Comparison with Direct API Keys
| Aspect | Direct API Key | Creddy Proxy |
|---|---|---|
| Lifetime | Forever | Minutes to hours |
| Revocation | Manual in Console | Instant via CLI |
| Key exposure | Agents see real key | Agents see crd_xxx only |
| Audit | Check Console | Full trail in Creddy |
| Agent compromise | Full API access | Limited window + revoke |
Troubleshooting
”401 Unauthorized” from proxy
Check token validity:
# Is the token format correct?
echo $ANTHROPIC_AUTH_TOKEN # Should be crd_xxx
# Is it expired?
creddy active # Shows active tokens with expiry“502 Bad Gateway”

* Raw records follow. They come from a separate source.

import Summits.HodgeConjecture.HodgeConjecture.Theorems.K2E1BLConstantTermProjectionU2      -- ★ p858855 FILE A: §1 toolkit, §2 generic identification, `borelConstantTerm_indicator_preimage`
import Summits.HodgeConjecture.HodgeConjecture.Theorems.K2E1BLFibreAverageInvarianceU       -- ★ p858957 (K2E1-p08 g6): `integral_zFun_borelConstantTerm_eq_of_unfolding` (the letter `hdis'` as a theorem)
import HarnessLib

/-!
# `cnst_k (toHN φ) = toHN (φ_B)` for BOREL `φ` — FILE A's identification with the measurability threaded through the
# disintegration letter («BL-P2b-A′», byte reconciliation), and its discharge by K2E1-p08's unfolding theorem

(Bernstein–Lapid, arXiv:1911.02342 = J. AMS 37 (2024), §4 Claim 4 p. 10; Mœglin–Waldspurger (1995), I.2.6.)

Topic `NumberTheory/Automorphic`; crux H413, cell `pub/hodgecm-mathlib`, campaign «EIS-R7-BL-SPH-2»; dealer K2E1-plan (g5) 2026-09-04T09:25:16Z
BYTE-RECONCILIATION: FILE A ★ `K2E1BLConstantTermProjectionU2` states its disintegration letter `hdis` for ALL `Φ : G(𝔸) → ℂ`, while the theorem that
pays it, ★ `K2E1BLFibreAverageInvarianceU.integral_zFun_borelConstantTerm_eq_of_unfolding` (K2E1-p08), carries `(hΦm : Measurable Φ)`. This file restates
FILE A's §3–§4 with the WEAKER letter
`hdis' : ∀ Φ, Measurable Φ → (∀ b ∈ B(F), ∀ g, Φ (b g) = Φ g) → Integrable (zFun Φ) μw → Integrable (zFun Φ_B) μw → ∫ zFun Φ_B ∂μw = ∫ zFun Φ ∂μw`
and a Borel `φ` (same proofs: the saturated cut-offs `𝟙_{π⁻¹s}·φ` of a Borel `φ` are Borel, `π` being continuous), and then DISCHARGES `hdis'` by the ★ unfolding
theorem under its structural letters (`νG`, `νN`, `hconj`, `h𝓕`, `h𝓕₀`, `h𝓕top`, `hβ`, `hμZ`) — the consumer-ready one-call forms. THEOREMS ONLY (no definition,
no named fact, no instance, no notation, no `sorry`); every rank `N`.

* §1 `measurable_toBorelQuotient`, `measurable_indicator_preimage`, **`setIntegral_zFun_borelConstantTerm_eq'`**, **`cnstN_toHN_eq_toHN_borelConstantTerm'`** ((i) under `hdis'`),
  **`toHN_mem_HNcusp_iff_ae'`**, `toHN_mem_HNcusp_of_forall_eq_zero'` ((iii) under `hdis'`).
* §2 **`cnstN_toHN_eq_toHN_borelConstantTerm_of_unfolding`**, **`toHN_mem_HNcusp_iff_ae_of_unfolding`**, `toHN_mem_HNcusp_of_forall_eq_zero_of_unfolding` — `hdis'` PAID by ★
  `integral_zFun_borelConstantTerm_eq_of_unfolding` (at `N = 2` pass `hconj := fun _ hb₀ => map_conj_toAdelic_eq_self_two hc hc1 νN hb₀`).
HONEST LABEL: HC_CM is proved only modulo the 7 printed citations (2 remaining named inputs: hLiu418 = `stmt-HodgeConjecture-24832`,
h413 = `stmt-HodgeConjecture-24833`) until rung 0 closes; count-neutral helper, closes no socket.

## References
* J. Bernstein, E. Lapid, *On the meromorphic continuation of Eisenstein series*, arXiv:1911.02342, J. AMS 37 (2024): §4 Claim 4 (p. 10) [BernsteinLapid2019].
* C. Mœglin, J.-L. Waldspurger, *Spectral Decomposition and Eisenstein Series*, CUP (1995): I.2.6 [MoeglinWaldspurger1995].
-/

set_option autoImplicit false
set_option linter.dupNamespace false

noncomputable section

open MeasureTheory Measure NumberField IsDedekindDomain Set Filter Topology
open scoped ENNReal NNReal
open Literature.MeasureTheory.Group Literature.NumberTheory.Automorphic Literature.NumberTheory.Automorphic.UnitaryGroup AdelicGroupData
open Summit.HodgeConjecture.HodgeConjecture.Cruxes.H413.K2E1BLBorelSpacesU2Defs
open Summit.HodgeConjecture.HodgeConjecture.Cruxes.H413.K2E1BLConstantTermProjectionU2
open Summit.HodgeConjecture.HodgeConjecture.Cruxes.H413.K2E1BLFibreAverageInvarianceU

namespace Summit.HodgeConjecture.HodgeConjecture.Cruxes.H413.K2E1BLConstantTermProjectionMeasurableU2

variable {F E : Type} [Field F] [NumberField F] [Field E] [NumberField E] [Algebra F E] {c : E ≃ₐ[F] E} {N : ℕ} [NeZero N]
variable [MeasurableSpace (quasiSplit F E c N).Adelic] [BorelSpace (quasiSplit F E c N).Adelic]

/-! ## §1 (i) and (iii) of FILE A for Borel `φ` under the measurable disintegration letter `hdis'` -/

omit [NeZero N] in
/-- `π : G(𝔸) → Z` is Borel measurable (continuous). [cite: BernsteinLapid2019, §4 p. 10] -/
theorem measurable_toBorelQuotient : Measurable (toBorelQuotient F E c N) :=
  (continuous_toBorelQuotient F E c N).measurable

omit [NeZero N] in
/-- The saturated cut-off `𝟙_{π⁻¹s}·φ` of a Borel `φ` along an `mN`-set `s` is Borel. [cite: BernsteinLapid2019, §4 Claim 4 p. 10] -/
theorem measurable_indicator_preimage {s : Set (borelQuotient F E c N)} (hs : MeasurableSet[invariantSigma F E c N] s)
    {φ : (quasiSplit F E c N).Adelic → ℂ} (hφm : Measurable φ) :
    Measurable ((toBorelQuotient F E c N ⁻¹' s).indicator φ) :=
  hφm.indicator (measurable_toBorelQuotient (invariantSigma_le F E c N s hs))

section Disintegration

variable [MeasurableSpace (adelicUnipotent F E c N)]
variable (ν : Measure (adelicUnipotent F E c N)) (𝓕 : Set (adelicUnipotent F E c N)) (k : ℕ) (c₁ : ℝ≥0)
  (μZ : Measure (borelQuotient F E c N))

/-- **The measurable disintegration letter gives the set integrals** (FILE A `setIntegral_zFun_borelConstantTerm_eq` with `Measurable Φ` threaded): `hdis'`
applied to the Borel cut-off `Φ = 𝟙_{π⁻¹s}·φ` yields `∫_s zFun φ_B = ∫_s zFun φ` on every `mN`-set `s`. [cite: BernsteinLapid2019, §4 Claim 4 p. 10]
[cite: MoeglinWaldspurger1995, I.2.6] -/
theorem setIntegral_zFun_borelConstantTerm_eq'
    (hdis' : ∀ Φ : (quasiSplit F E c N).Adelic → ℂ, Measurable Φ → (∀ b ∈ ratBorelSubgroup F E c N, ∀ g, Φ (b * g) = Φ g) →
      Integrable (zFun F E c N Φ) (weightedTruncMeasure F E c N k c₁ μZ) →
      Integrable (zFun F E c N (borelConstantTerm ν 𝓕 Φ)) (weightedTruncMeasure F E c N k c₁ μZ) →
        ∫ z, zFun F E c N (borelConstantTerm ν 𝓕 Φ) z ∂weightedTruncMeasure F E c N k c₁ μZ =
          ∫ z, zFun F E c N Φ z ∂weightedTruncMeasure F E c N k c₁ μZ)
    {φ : (quasiSplit F E c N).Adelic → ℂ} (hφm : Measurable φ) (hφB : ∀ b ∈ ratBorelSubgroup F E c N, ∀ g, φ (b * g) = φ g)
    (hφ1 : Integrable (zFun F E c N φ) (weightedTruncMeasure F E c N k c₁ μZ))
    (hψ1 : Integrable (zFun F E c N (borelConstantTerm ν 𝓕 φ)) (weightedTruncMeasure F E c N k c₁ μZ))
    {s : Set (borelQuotient F E c N)} (hs : MeasurableSet[invariantSigma F E c N] s) :
    ∫ x in s, zFun F E c N (borelConstantTerm ν 𝓕 φ) x ∂weightedTruncMeasure F E c N k c₁ μZ =
      ∫ x in s, zFun F E c N φ x ∂weightedTruncMeasure F E c N k c₁ μZ := by
  have hs' : MeasurableSet s := invariantSigma_le F E c N s hs
  have hΦB : ∀ b ∈ ratBorelSubgroup F E c N, ∀ g,
      (toBorelQuotient F E c N ⁻¹' s).indicator φ (b * g) = (toBorelQuotient F E c N ⁻¹' s).indicator φ g := by
    intro b hb g
    have hmem : b * g ∈ toBorelQuotient F E c N ⁻¹' s ↔ g ∈ toBorelQuotient F E c N ⁻¹' s :=
      toBorelQuotient_mul_mem_iff hs (ratBorelSubgroup_le_adelicUnipBorelSubgroup F E c N hb) g
    by_cases h : g ∈ toBorelQuotient F E c N ⁻¹' s
    · rw [indicator_of_mem h, indicator_of_mem (hmem.2 h), hφB b hb g]
    · rw [indicator_of_notMem h, indicator_of_notMem (fun h' => h (hmem.1 h'))]
  have h1 : zFun F E c N ((toBorelQuotient F E c N ⁻¹' s).indicator φ) = s.indicator (zFun F E c N φ) :=
    zFun_indicator_preimage s φ
  have h2 : zFun F E c N (borelConstantTerm ν 𝓕 ((toBorelQuotient F E c N ⁻¹' s).indicator φ)) =
      s.indicator (zFun F E c N (borelConstantTerm ν 𝓕 φ)) := by
    rw [borelConstantTerm_indicator_preimage ν 𝓕 hs φ, zFun_indicator_preimage]
  have h := hdis' _ (measurable_indicator_preimage hs hφm) hΦB (by rw [h1]; exact hφ1.indicator hs') (by rw [h2]; exact hψ1.indicator hs')
  rw [h1, h2, integral_indicator hs', integral_indicator hs'] at h
  exact h

variable [BorelSpace (adelicUnipotent F E c N)]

The Anthropic plugin proxy isn’t reachable. Check:
creddy backend status anthropicStreaming not working
Ensure your HTTP client supports SSE and doesn’t buffer responses. The proxy passes through Transfer-Encoding: chunked and Content-Type: text/event-stream correctly.
Rate limits
Rate limits apply to your underlying Anthropic API key. If you hit limits, all agents using that key are affected. Consider using separate Anthropic accounts for different environments.